Improvisations. In Wiesbaden, where the Armistice Commissions met daily, the French continued to plead for the evacuation of Paris.

Without waiting for the Nazis to depart, France's new Minister of Finance, Marcel Yves Bouthillier, moved his ministry back to Paris and as an optimistic gesture ordered the reopening of the Bourse. "The finances of France must now be handled by improvisation," declared the scholarly, 39-year-old Minister, who has one of the best money minds in France. Neither a Fascist nor a politician, Bouthillier has spent the entire 14 years of his public life in the Finance Ministry, leaves it to attend the opera, to go to bed, or to indulge in his favorite sport—sailing.

At his Ministry in the Louvre Palace last week he found a strange contrast to the days when France was a banking power.

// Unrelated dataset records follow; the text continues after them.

import Literature.NumberTheory.LFunctions.ZetaArgSIntegralLowHeightNumerics
import Literature.NumberTheory.LFunctions.ZetaArgSLemma2Unconditional
import HarnessLib

/-!
# RH-FREE — Brent–Platt–Trudgian 2021: the printed error terms of Theorem 1 (1.3), Lemma 3, BAMS Lemma 2 / Theorem 2 and Example 1 from `T₀ = 2π` on, with NO hypothesis («nothing here bears on the truth of RH»)

Topic `Literature/NumberTheory/LFunctions` (RH literature-typing tranche 1, L4 "explicit zero
statistics", gen 8). Label: **RH-FREE**. THEOREMS only — NO definition, NO new named fact (D-0026).
Nothing here bears on the truth of RH.

Each statement below is a tree theorem that took the two inputs of Brent–Platt–Trudgian's refined
Lehman lemma as hypotheses — the standing condition (2.9) on `[2π, ∞)`
(`BrentPlattTrudgian2021_eq29`: `|∫_{168π}^T S| ≤ 2.067 + 0.059 log T`) and Lemma 2
(`BrentPlattTrudgian2021_lemma2`: `|Q − S| ≤ 1/(150t)`) — with BOTH now supplied by theorems:
`BrentPlattTrudgian2021_eq29_holds` (`ZetaArgSIntegralLowHeightNumerics.lean`, gen 8: Trudgian 2011
Thm 2.2 beyond `168π` + the kernel computation on `[2π, 168π]`) and `BrentPlattTrudgian2021_lemma2_holds`
(`RiemannSiegelStirlingThirdOrder.lean`, gen 7). Computational lane (the inputs rest on the tree's
`native_decide` certificates: the first `2000` zeros, Trudgian's numerics, the `2087`-cell test).

* `abs_integral_zetaArgS_le_of_two_pi_le` — `|∫_{t₁}^{t₂} S| ≤ 4.134 + 0.059(log t₁ + log t₂)` for
  `2π ≤ t₁ ≤ t₂` (a Turing-type bound available from height `2π`).
* `BrentPlattTrudgian2021_thm1_E2_printed` — **Theorem 1, eq. (1.3) with the printed constants for every
  `T₁ ≥ 2π`**: `|E₂(T₁)| = |∫_{T₁}^∞ φ'Q| ≤ 2(2.067 + 0.059 log T₁)|φ'(T₁)| + (0.059 + 1/150)φ(T₁)/T₁`
  (`φ ≥ 0`, `φ' ≤ 0 ≤ φ''`, `∫φ/t < ∞`; the source has Trudgian 2014's `A₂ = 0.2` where the tree's
  Lemma 2 gives `1/150`).
* `BrentPlattTrudgian2021_lemma3_printed_unconditional` — Lemma 3 (3.2) on `[T₁, T₂]`, `2π ≤ T₁ ≤ T₂`.
* `BrentPlattTrudgian2021BAMS_lemma2_unconditional`, `BrentPlattTrudgian2021BAMS_thm2_unconditional` —
  **BAMS Lemma 2 and Theorem 2 as printed**: for all `T ≥ 2π`,
  `H = Σ_{0<γ≤T}(1/γ − 1/T) − (log²(T/2πe) + 1)/(4π) + 7/(8T) + E₂(T)`, `|E₂(T)| ≤ (4.27 + 0.12 log T)/T²`
  (`H = zetaZeroHarmonicLimit`).
* `BrentPlattTrudgian2021_example1_E2_unconditional` — Example 1: `|2∫_T^∞ Q/t³| ≤ (8.334 + 0.236 log T)/T³`
  for all `T ≥ 2π`.

## References

* R. P. Brent, D. J. Platt, T. S. Trudgian, *The mean square of the error term in the prime number
  theorem*, Math. Comp. 90 (2021) 2923–2935, Thm 1 (1.3), Lemma 3 (3.2), §4 Example 1. [BrentPlattTrudgian2021]
* R. P. Brent, D. J. Platt, T. S. Trudgian, *A harmonic sum over nontrivial zeros of the Riemann
  zeta-function*, Bull. Aust. Math. Soc. 104 (2021) 59–65, Lemma 2, Thm 2. [BrentPlattTrudgian2021BAMS]
* T. S. Trudgian, Math. Comp. 80 (2011) 2259–2279, Thm 2.2. [Trudgian2011]
-/

noncomputable section

open Complex Real Set Filter MeasureTheory intervalIntegral

namespace Literature.NumberTheory.LFunctions

open SchoenfeldBound

/-- **A Turing-type bound for `∫ S` from height `2π`**: for `2π ≤ t₁ ≤ t₂`,
`|∫_{t₁}^{t₂} S(t) dt| ≤ 4.134 + 0.059 (log t₁ + log t₂)` (both integrals from `168π` are bounded by
(2.9): `BrentPlattTrudgian2021_eq29_holds`). [cite: BrentPlattTrudgian2021, §2 eq. (2.9)]
[cite: Trudgian2011, Thm. 2.2] -/
theorem abs_integral_zetaArgS_le_of_two_pi_le {t₁ t₂ : ℝ} (h1 : 2 * π ≤ t₁) (h12 : t₁ ≤ t₂) :
    |∫ t in t₁..t₂, zetaArgS t| ≤ 4.134 + 0.059 * (Real.log t₁ + Real.log t₂) := by
  have ha := BrentPlattTrudgian2021_eq29_holds t₁ h1
  have hb := BrentPlattTrudgian2021_eq29_holds t₂ (h1.trans h12)
  have hsplit : ∫ t in t₁..t₂, zetaArgS t =
      (∫ t in (168 * π)..t₂, zetaArgS t) - ∫ t in (168 * π)..t₁, zetaArgS t :=
    (intervalIntegral.integral_interval_sub_left (intervalIntegrable_zetaArgS _ _)
      (intervalIntegrable_zetaArgS _ _)).symm
  rw [hsplit]
  have := abs_sub (∫ t in (168 * π)..t₂, zetaArgS t) (∫ t in (168 * π)..t₁, zetaArgS t)
  linarith

/-- **Brent–Platt–Trudgian 2021, Theorem 1 eq. (1.3) with the printed constants, UNCONDITIONAL for every
`T₁ ≥ 2π`**: for `φ ∈ C²[T₁,∞)` with `φ ≥ 0`, `φ' ≤ 0 ≤ φ''`, `∫_{T₁}^∞ φ/t < ∞`,
`|E₂(T₁)| = |∫_{T₁}^∞ φ'Q| ≤ 2(2.067 + 0.059 log T₁)|φ'(T₁)| + (0.059 + 1/150)φ(T₁)/T₁`
(`A₀ = 2.067`, `A₁ = 0.059` by `BrentPlattTrudgian2021_eq29_holds`, base point `168π`; `A₂ = 1/150` by
`BrentPlattTrudgian2021_lemma2_holds`). [cite: BrentPlattTrudgian2021, Theorem 1 eq. (1.3)] -/
theorem BrentPlattTrudgian2021_thm1_E2_printed {T₁ : ℝ} (h1 : 2 * π ≤ T₁) {φ φ' φ'' : ℝ → ℝ}
    (hφ : ∀ t ∈ Ici T₁, HasDerivAt φ (φ' t) t) (hφ' : ∀ t ∈ Ici T₁, HasDerivAt φ' (φ'' t) t)
    (hφ'' : ContinuousOn φ'' (Ici T₁)) (hφ0 : ∀ t ∈ Ici T₁, 0 ≤ φ t)
    (hφ'0 : ∀ t ∈ Ici T₁, φ' t ≤ 0) (hφ''0 : ∀ t ∈ Ici T₁, 0 ≤ φ'' t)
    (hint : IntegrableOn (fun t ↦ φ t / t) (Ioi T₁)) :
    |∫ t in Ioi T₁, ((zetaZeroCount t : ℝ) - countMain t) * φ' t| ≤
      2 * (2.067 + 0.059 * Real.log T₁) * |φ' T₁| + (0.059 + 1 / 150) * φ T₁ / T₁ := by
  have hπ : 3 < π := Real.pi_gt_three
  have h3 : (3 : ℝ) ≤ T₁ := by linarith
  have hS1 : ∀ t ∈ Ici T₁, |∫ x in (168 * π)..t, zetaArgS x| ≤ 2.067 + 0.059 * Real.log t :=
    fun t ht ↦ BrentPlattTrudgian2021_eq29_holds t (h1.trans ht)
  have hQS : ∀ t ∈ Ici T₁, |((zetaZeroCount t : ℝ) - countMain t) - zetaArgS t| ≤ (1 / 150) / t := by
    intro t ht
    have h := BrentPlattTrudgian2021_lemma2_holds t (h1.trans ht)
    rwa [div_div]
  exact BrentPlattTrudgian2021_thm1_E2 h3 (by norm_num) hφ hφ' hφ'' hφ0 hφ'0 hφ''0 hint hS1 hQS

/-- **Brent–Platt–Trudgian 2021, Lemma 3 (3.2) with the printed constants, UNCONDITIONAL**: for
`2π ≤ T₁ ≤ T₂`, `φ ∈ C²[T₁,T₂]` with `φ' ≤ 0 ≤ φ''`, `φ(T₂) ≥ 0`,
`|Σ_{T₁<γ≤T₂} m(ρ)φ(γ) − (1/2π)∫φ log(t/2π) − (φ(T₂)Q(T₂) − φ(T₁)Q(T₁))|
  ≤ 2(2.067 + 0.059 log T₁)|φ'(T₁)| + (0.059 + 1/150)φ(T₁)/T₁`.
[cite: BrentPlattTrudgian2021, Lemma 3 (3.2)] -/
theorem BrentPlattTrudgian2021_lemma3_printed_unconditional {T₁ T₂ : ℝ} (h1 : 2 * π ≤ T₁) (h12 : T₁ ≤ T₂)
    {φ φ' φ'' : ℝ → ℝ}
    (hφ : ∀ t ∈ Icc T₁ T₂, HasDerivAt φ (φ' t) t) (hφ' : ∀ t ∈ Icc T₁ T₂, HasDerivAt φ' (φ'' t) t)
    (hφ'' : ContinuousOn φ'' (Icc T₁ T₂)) (hφ'0 : ∀ t ∈ Icc T₁ T₂, φ' t ≤ 0)
    (hφ''0 : ∀ t ∈ Icc T₁ T₂, 0 ≤ φ'' t) (hφT : 0 ≤ φ T₂) :
    |∑ ρ ∈ zerosBetween T₁ T₂, (riemannZetaZeroOrder ρ : ℝ) * φ ρ.im
        - (∫ t in T₁..T₂, φ t * Real.log (t / (2 * π))) / (2 * π)
        - (((zetaZeroCount T₂ : ℝ) - countMain T₂) * φ T₂
            - ((zetaZeroCount T₁ : ℝ) - countMain T₁) * φ T₁)| ≤
      2 * (2.067 + 0.059 * Real.log T₁) * |φ' T₁| + (0.059 + 1 / 150) * φ T₁ / T₁ :=
  BrentPlattTrudgian2021_lemma3_printed' BrentPlattTrudgian2021_eq29_holds h1 h12 hφ hφ' hφ'' hφ'0
    hφ''0 hφT

/-- **Brent–Platt–Trudgian 2021 (BAMS), Lemma 2, UNCONDITIONAL**: for every `T ≥ 2π`,
`|E₂(T)| = |∫_T^∞ Q/t²| ≤ (4.27 + 0.12 log T)/T²`. [cite: BrentPlattTrudgian2021BAMS, Lemma 2] -/
theorem BrentPlattTrudgian2021BAMS_lemma2_unconditional {T : ℝ} (hT : 2 * π ≤ T) :
    |∫ t in Ioi T, ((zetaZeroCount t : ℝ) - countMain t) / t ^ 2| ≤
      (4.27 + 0.12 * Real.log T) / T ^ 2 :=
  BrentPlattTrudgian2021BAMS_lemma2' BrentPlattTrudgian2021_eq29_holds hT

/-- **Brent–Platt–Trudgian 2021 (BAMS), Theorem 2, AS PRINTED and UNCONDITIONAL**: "For all `T ≥ 2π`,
`H = Σ_{0<γ≤T} (1/γ − 1/T) − (log²(T/2πe) + 1)/(4π) + 7/(8T) + E₂(T)`, where
`|E₂(T)| ≤ (4.27 + 0.12 log T)/T²`" (`H = zetaZeroHarmonicLimit`).
[cite: BrentPlattTrudgian2021BAMS, Theorem 2] -/
theorem BrentPlattTrudgian2021BAMS_thm2_unconditional {T : ℝ} (hT : 2 * π ≤ T) :
    |zetaZeroHarmonicLimit
        - (∑ ρ ∈ zerosBetween 0 T, (riemannZetaZeroOrder ρ : ℝ) * (1 / ρ.im - 1 / T)
          - (Real.log (T / (2 * π * Real.exp 1)) ^ 2 + 1) / (4 * π) + 7 / (8 * T))| ≤
      (4.27 + 0.12 * Real.log T) / T ^ 2 :=
  BrentPlattTrudgian2021BAMS_thm2' BrentPlattTrudgian2021_eq29_holds hT

/-- **Brent–Platt–Trudgian 2021, §4 Example 1, the printed error, UNCONDITIONAL**: for every
`T ≥ 2π`, `|2∫_T^∞ Q/t³| ≤ (8.334 + 0.236 log T)/T³` (so, with `zetaZeroInvSqLimit_tendsto`,
`c₁ = Σ_{0<γ≤T}(1/γ² − 1/T²) − log²(T/2π)/(4πT²)·… ` as in the tree's `BrentPlattTrudgian2021_example1_tendsto`).
[cite: BrentPlattTrudgian2021, §4 Example 1] -/
theorem BrentPlattTrudgian2021_example1_E2_unconditional {T : ℝ} (hT : 2 * π ≤ T) :
    |2 * ∫ t in Ioi T, ((zetaZeroCount t : ℝ) - countMain t) / t ^ 3| ≤
      (8.334 + 0.236 * Real.log T) / T ^ 3 :=
  BrentPlattTrudgian2021_example1_E2' BrentPlattTrudgian2021_eq29_holds hT

end Literature.NumberTheory.LFunctions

Instead of financial kings, industrialists, foreign statesmen and Oriental potentates, his anterooms and the entrance to the Palace were crowded with anxious officials demanding back salary, retired civil servants wanting overdue pensions, and worried captains of industry begging for credit to get their factories going. "People expect miracles," remarked

Minister Bouthillier's young assistant, "but we are not miracle men; we are more like acrobats performing in an empty circus."

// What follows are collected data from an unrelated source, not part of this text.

import Summits.NavierStokesRegularity.OSWSelfSimilar.SheetRowThirdExactFamily
import HarnessLib

/-!
# Three elementary integrals on `(0, ∞)` and the decay of the double-pole profile (calculus tools)

Support file (one-variable calculus only; no model content) for `GCLMGaugeAOriginRates`: the integrals
`∫_{t>0} (1+t²)⁻² dt = π/4`, `∫_{t>0} (1+t²)⁻³ dt = 3π/16`, `∫_{t>0} (1+t²)⁻⁴ dt = 5π/32` from explicit arctangent-plus-rational
primitives, their linear combinations, and `∫_{t>0} f′ = 0` for the double-pole test profile `f(x) = x/(1+x²)²` of
`SheetRowThirdExactFamily` (`f′` integrable, `f → 0`). All statements are classical calculus. [folklore]
WHAT THIS IS NOT: not NS — no equation appears here.
-/

namespace Summit.NavierStokesRegularity.OSWSelfSimilar
namespace GCLMGaugeAOriginRates

open _root_.MeasureTheory Set Filter
open scoped Real Topology
open SheetRowThirdExactFamily

/-! ### Three elementary integrals on `(0, ∞)` -/

/-- `t/(1+t²)^k`-type terms vanish at `+∞`: `t/(1+t²) → 0`. [folklore] -/
private theorem tendsto_div_one_add_sq : Tendsto (fun t : ℝ => t / (1 + t ^ 2)) atTop (𝓝 0) := by
  refine squeeze_zero_norm' ?_ tendsto_inv_atTop_zero
  filter_upwards [eventually_gt_atTop (0 : ℝ)] with t ht
  rw [Real.norm_eq_abs, abs_of_nonneg (div_nonneg ht.le (by positivity)), div_le_iff₀ (by positivity),
    inv_mul_eq_div, le_div_iff₀ ht]
  nlinarith [sq_nonneg t]

/-- `1/(1+t²) → 0` at `+∞`. [folklore] -/
private theorem tendsto_inv_one_add_sq : Tendsto (fun t : ℝ => (1 + t ^ 2)⁻¹) atTop (𝓝 0) := by
  refine tendsto_inv_atTop_zero.comp ?_
  exact tendsto_atTop_add_const_left atTop 1 (tendsto_pow_atTop two_ne_zero)

/-- Primitive of `(1+t²)⁻²`: `P₂(t) = t/(2(1+t²)) + (1/2) arctan t`. [folklore] -/
private theorem hasDerivAt_prim2 (t : ℝ) :
    HasDerivAt (fun s : ℝ => s / (2 * (1 + s ^ 2)) + 1 / 2 * Real.arctan s) (1 / (1 + t ^ 2) ^ 2) t := by
  have hD : (1 + t ^ 2) ≠ 0 := by positivity
  have hden : HasDerivAt (fun s : ℝ => 2 * (1 + s ^ 2)) (2 * (2 * t)) t := (hasDerivAt_one_add_sq t).const_mul 2
  have h1 := (hasDerivAt_id' t).div hden (by positivity)
  have h2 := (Real.hasDerivAt_arctan t).const_mul (1 / 2)
  refine (h1.add h2).congr_deriv ?_
  field_simp
  ring

/-- Primitive of `(1+t²)⁻³`: `P₃(t) = t(3t²+5)/(8(1+t²)²) + (3/8) arctan t`. [folklore] -/
private theorem hasDerivAt_prim3 (t : ℝ) :
    HasDerivAt (fun s : ℝ => s * (3 * s ^ 2 + 5) / (8 * (1 + s ^ 2) ^ 2) + 3 / 8 * Real.arctan s)
      (1 / (1 + t ^ 2) ^ 3) t := by
  have hD : (1 + t ^ 2) ≠ 0 := by positivity
  have hnum : HasDerivAt (fun s : ℝ => s * (3 * s ^ 2 + 5)) (1 * (3 * t ^ 2 + 5) + t * (3 * (2 * t))) t := by
    have h2 : HasDerivAt (fun s : ℝ => 3 * s ^ 2 + 5) (3 * (2 * t)) t := by
      simpa using (((hasDerivAt_id' t).pow 2).const_mul 3).add_const 5
    have := (hasDerivAt_id' t).mul h2
    refine this.congr_deriv ?_
    rfl
  have hden : HasDerivAt (fun s : ℝ => 8 * (1 + s ^ 2) ^ 2) (8 * (2 * (1 + t ^ 2) * (2 * t))) t := by
    have := ((hasDerivAt_one_add_sq t).pow 2).const_mul 8
    refine this.congr_deriv ?_
    ring
  have h1 := hnum.div hden (by positivity)
  have h2 := (Real.hasDerivAt_arctan t).const_mul (3 / 8)
  refine (h1.add h2).congr_deriv ?_
  field_simp
  ring

/-- Primitive of `(1+t²)⁻⁴`: `P₄(t) = t/(6(1+t²)³) + 5t(3t²+5)/(48(1+t²)²) + (5/16) arctan t`. [folklore] -/
private theorem hasDerivAt_prim4 (t : ℝ) :
    HasDerivAt (fun s : ℝ => s / (6 * (1 + s ^ 2) ^ 3)
        + 5 / 6 * (s * (3 * s ^ 2 + 5) / (8 * (1 + s ^ 2) ^ 2) + 3 / 8 * Real.arctan s))
      (1 / (1 + t ^ 2) ^ 4) t := by
  have hD : (1 + t ^ 2) ≠ 0 := by positivity
  have hden : HasDerivAt (fun s : ℝ => 6 * (1 + s ^ 2) ^ 3) (6 * (3 * (1 + t ^ 2) ^ 2 * (2 * t))) t := by
    have := ((hasDerivAt_one_add_sq t).pow 3).const_mul 6
    refine this.congr_deriv ?_
    rfl
  have h1 := (hasDerivAt_id' t).div hden (by positivity)
  have h2 := (hasDerivAt_prim3 t).const_mul (5 / 6)
  refine (h1.add h2).congr_deriv ?_
  field_simp
  ring

/-- `P₂(t) → π/4` as `t → +∞`. [folklore] -/
private theorem tendsto_prim2 :
    Tendsto (fun s : ℝ => s / (2 * (1 + s ^ 2)) + 1 / 2 * Real.arctan s) atTop (𝓝 (π / 4)) := by
  have h1 : Tendsto (fun s : ℝ => s / (2 * (1 + s ^ 2))) atTop (𝓝 0) := by
    have := tendsto_div_one_add_sq.const_mul (1 / 2)
    rw [mul_zero] at this
    refine this.congr fun s => ?_
    have : (1 + s ^ 2) ≠ 0 := by positivity
    field_simp
  have h2 : Tendsto (fun s : ℝ => 1 / 2 * Real.arctan s) atTop (𝓝 (1 / 2 * (π / 2))) :=
    (Real.tendsto_arctan_atTop.mono_right nhdsWithin_le_nhds).const_mul (1 / 2)
  have := h1.add h2
  convert this using 2
  ring

/-- `P₃(t) → 3π/16` as `t → +∞`. [folklore] -/
private theorem tendsto_prim3 :
    Tendsto (fun s : ℝ => s * (3 * s ^ 2 + 5) / (8 * (1 + s ^ 2) ^ 2) + 3 / 8 * Real.arctan s) atTop
      (𝓝 (3 * π / 16)) := by
  -- `s(3s²+5)/(8(1+s²)²) = (s/(1+s²)) · ((3 + 2/(1+s²))/8) → 0 · (3/8) = 0`
  have h1 : Tendsto (fun s : ℝ => s * (3 * s ^ 2 + 5) / (8 * (1 + s ^ 2) ^ 2)) atTop (𝓝 0) := by
    have hb : Tendsto (fun s : ℝ => (3 + 2 * (1 + s ^ 2)⁻¹) / 8) atTop (𝓝 ((3 + 2 * 0) / 8)) :=
      ((tendsto_inv_one_add_sq.const_mul 2).const_add 3).div_const 8
    have := tendsto_div_one_add_sq.mul hb
    rw [zero_mul] at this
    refine this.congr fun s => ?_
    have : (1 + s ^ 2) ≠ 0 := by positivity
    field_simp
    ring
  have h2 : Tendsto (fun s : ℝ => 3 / 8 * Real.arctan s) atTop (𝓝 (3 / 8 * (π / 2))) :=
    (Real.tendsto_arctan_atTop.mono_right nhdsWithin_le_nhds).const_mul (3 / 8)
  have := h1.add h2
  convert this using 2
  ring

/-- `P₄(t) → 5π/32` as `t → +∞`. [folklore] -/
private theorem tendsto_prim4 :
    Tendsto (fun s : ℝ => s / (6 * (1 + s ^ 2) ^ 3)
        + 5 / 6 * (s * (3 * s ^ 2 + 5) / (8 * (1 + s ^ 2) ^ 2) + 3 / 8 * Real.arctan s)) atTop
      (𝓝 (5 * π / 32)) := by
  have h1 : Tendsto (fun s : ℝ => s / (6 * (1 + s ^ 2) ^ 3)) atTop (𝓝 0) := by
    have hb : Tendsto (fun s : ℝ => (1 + s ^ 2)⁻¹ ^ 2 / 6) atTop (𝓝 (0 ^ 2 / 6)) :=
      (tendsto_inv_one_add_sq.pow 2).div_const 6
    have := tendsto_div_one_add_sq.mul hb
    rw [zero_mul] at this
    refine this.congr fun s => ?_
    have : (1 + s ^ 2) ≠ 0 := by positivity
    field_simp
  have h2 := tendsto_prim3.const_mul (5 / 6)
  have := h1.add h2
  convert this using 2
  ring

/-- `∫_{t>0} dt/(1+t²)² = π/4`, with integrability. [folklore] -/
theorem integral_Ioi_inv_one_add_sq_pow_two :
    IntegrableOn (fun t : ℝ => 1 / (1 + t ^ 2) ^ 2) (Ioi 0) ∧ ∫ t in Ioi (0 : ℝ), 1 / (1 + t ^ 2) ^ 2 = π / 4 := by
  have hpos : ∀ t ∈ Ioi (0 : ℝ), 0 ≤ 1 / (1 + t ^ 2) ^ 2 := fun t _ => by positivity
  refine ⟨integrableOn_Ioi_deriv_of_nonneg' (fun t _ => hasDerivAt_prim2 t) hpos tendsto_prim2, ?_⟩
  rw [integral_Ioi_of_hasDerivAt_of_nonneg' (fun t _ => hasDerivAt_prim2 t) hpos tendsto_prim2]
  simp

/-- `∫_{t>0} dt/(1+t²)³ = 3π/16`, with integrability. [folklore] -/
theorem integral_Ioi_inv_one_add_sq_pow_three :
    IntegrableOn (fun t : ℝ => 1 / (1 + t ^ 2) ^ 3) (Ioi 0) ∧ ∫ t in Ioi (0 : ℝ), 1 / (1 + t ^ 2) ^ 3 = 3 * π / 16 := by
  have hpos : ∀ t ∈ Ioi (0 : ℝ), 0 ≤ 1 / (1 + t ^ 2) ^ 3 := fun t _ => by positivity
  refine ⟨integrableOn_Ioi_deriv_of_nonneg' (fun t _ => hasDerivAt_prim3 t) hpos tendsto_prim3, ?_⟩
  rw [integral_Ioi_of_hasDerivAt_of_nonneg' (fun t _ => hasDerivAt_prim3 t) hpos tendsto_prim3]
  simp

/-- `∫_{t>0} dt/(1+t²)⁴ = 5π/32`, with integrability. [folklore] -/
theorem integral_Ioi_inv_one_add_sq_pow_four :
    IntegrableOn (fun t : ℝ => 1 / (1 + t ^ 2) ^ 4) (Ioi 0) ∧ ∫ t in Ioi (0 : ℝ), 1 / (1 + t ^ 2) ^ 4 = 5 * π / 32 := by
  have hpos : ∀ t ∈ Ioi (0 : ℝ), 0 ≤ 1 / (1 + t ^ 2) ^ 4 := fun t _ => by positivity
  refine ⟨integrableOn_Ioi_deriv_of_nonneg' (fun t _ => hasDerivAt_prim4 t) hpos tendsto_prim4, ?_⟩
  rw [integral_Ioi_of_hasDerivAt_of_nonneg' (fun t _ => hasDerivAt_prim4 t) hpos tendsto_prim4]
  simp

/-- The integral of a combination `α/(1+t²)² + β/(1+t²)³ + γ/(1+t²)⁴` on `(0, ∞)`. [folklore] -/
theorem integral_Ioi_comb (α β γ : ℝ) :
    ∫ t in Ioi (0 : ℝ), (α * (1 / (1 + t ^ 2) ^ 2) + (β * (1 / (1 + t ^ 2) ^ 3) + γ * (1 / (1 + t ^ 2) ^ 4)))
      = α * (π / 4) + (β * (3 * π / 16) + γ * (5 * π / 32)) := by
  obtain ⟨i2, v2⟩ := integral_Ioi_inv_one_add_sq_pow_two
  obtain ⟨i3, v3⟩ := integral_Ioi_inv_one_add_sq_pow_three
  obtain ⟨i4, v4⟩ := integral_Ioi_inv_one_add_sq_pow_four
  have hA : IntegrableOn (fun t : ℝ => α * (1 / (1 + t ^ 2) ^ 2)) (Ioi 0) := i2.const_mul α
  have hB : IntegrableOn (fun t : ℝ => β * (1 / (1 + t ^ 2) ^ 3)) (Ioi 0) := i3.const_mul β
  have hC : IntegrableOn (fun t : ℝ => γ * (1 / (1 + t ^ 2) ^ 4)) (Ioi 0) := i4.const_mul γ
  have hBC : IntegrableOn (fun t : ℝ => β * (1 / (1 + t ^ 2) ^ 3) + γ * (1 / (1 + t ^ 2) ^ 4)) (Ioi 0) := hB.add hC
  rw [integral_add hA hBC, integral_add hB hC, integral_const_mul, integral_const_mul, integral_const_mul, v2, v3, v4]


/-! ### Decay and integrability of the double-pole profile's derivative -/

/-- `profile t = t/(1+t²)² → 0` at `+∞`. [folklore] -/
private theorem tendsto_profile_atTop : Tendsto profile atTop (𝓝 0) := by
  have := tendsto_div_one_add_sq.mul tendsto_inv_one_add_sq
  rw [zero_mul] at this
  refine this.congr fun s => ?_
  unfold profile
  have : (1 + s ^ 2) ≠ 0 := by positivity
  field_simp

/-- `f′ = dProfile` is continuous. [folklore] -/
private theorem continuous_dProfile : Continuous dProfile := by
  unfold dProfile
  exact Continuous.div (by fun_prop) (by fun_prop) (fun t => by positivity)

/-- `f′` is integrable on `(0, ∞)` (dominated by `3/(1+t²)²`) and `∫_{t>0} f′ = −f(0) = 0`. [folklore] -/
theorem integral_Ioi_dProfile : IntegrableOn dProfile (Ioi 0) ∧ ∫ t in Ioi (0 : ℝ), dProfile t = 0 := by
  obtain ⟨i2, -⟩ := integral_Ioi_inv_one_add_sq_pow_two
  have hint : IntegrableOn dProfile (Ioi 0) := by
    refine Integrable.mono' (i2.const_mul 3) continuous_dProfile.aestronglyMeasurable (Eventually.of_forall fun t => ?_)
    rw [Real.norm_eq_abs]
    unfold dProfile
    have hD : 0 < 1 + t ^ 2 := by positivity
    rw [abs_div, abs_of_pos (pow_pos hD 3), div_le_iff₀ (pow_pos hD 3)]
    have h3 : |1 - 3 * t ^ 2| ≤ 3 * (1 + t ^ 2) := by
      rw [abs_le]; constructor <;> nlinarith [sq_nonneg t]
    calc |1 - 3 * t ^ 2| ≤ 3 * (1 + t ^ 2) := h3
      _ = 3 * (1 / (1 + t ^ 2) ^ 2) * (1 + t ^ 2) ^ 3 := by field_simp
  refine ⟨hint, ?_⟩
  rw [integral_Ioi_of_hasDerivAt_of_tendsto' (fun t _ => hasDerivAt_profile t) hint tendsto_profile_atTop]
  simp [profile]

end GCLMGaugeAOriginRates
end Summit.NavierStokesRegularity.OSWSelfSimilar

. One way France intended to finance defeat became apparent when the Petain Government ordered the confiscation of the wealth and private property of Banker Baron Edouard de Rothschild and millionaire Importer Louis Louis-Dreyfus, who held two of the five great fortunes of France. A decree permitted the Government to revoke the citizenship and seize the property of persons who fled from France unless they return and provide "good reasons" for their flight. That Baron and Baroness de Rothschild, who arrived in the U. S. by Clipper with $1,000,000 worth of jewels in a little bag, would return to France and the eager hands of Chief Heinrich Himmler's ransoming Gestapo was not expected. Other estates were also confiscated in the effort to grovel for Nazi favor, including those of Louis Rosengart, manufacturer of France's "baby Fords," and famed Journalists Genevieve Tabouis, Andre Geraud ("Pertinax"), Pierre Lazareff and Henri de Kerillis.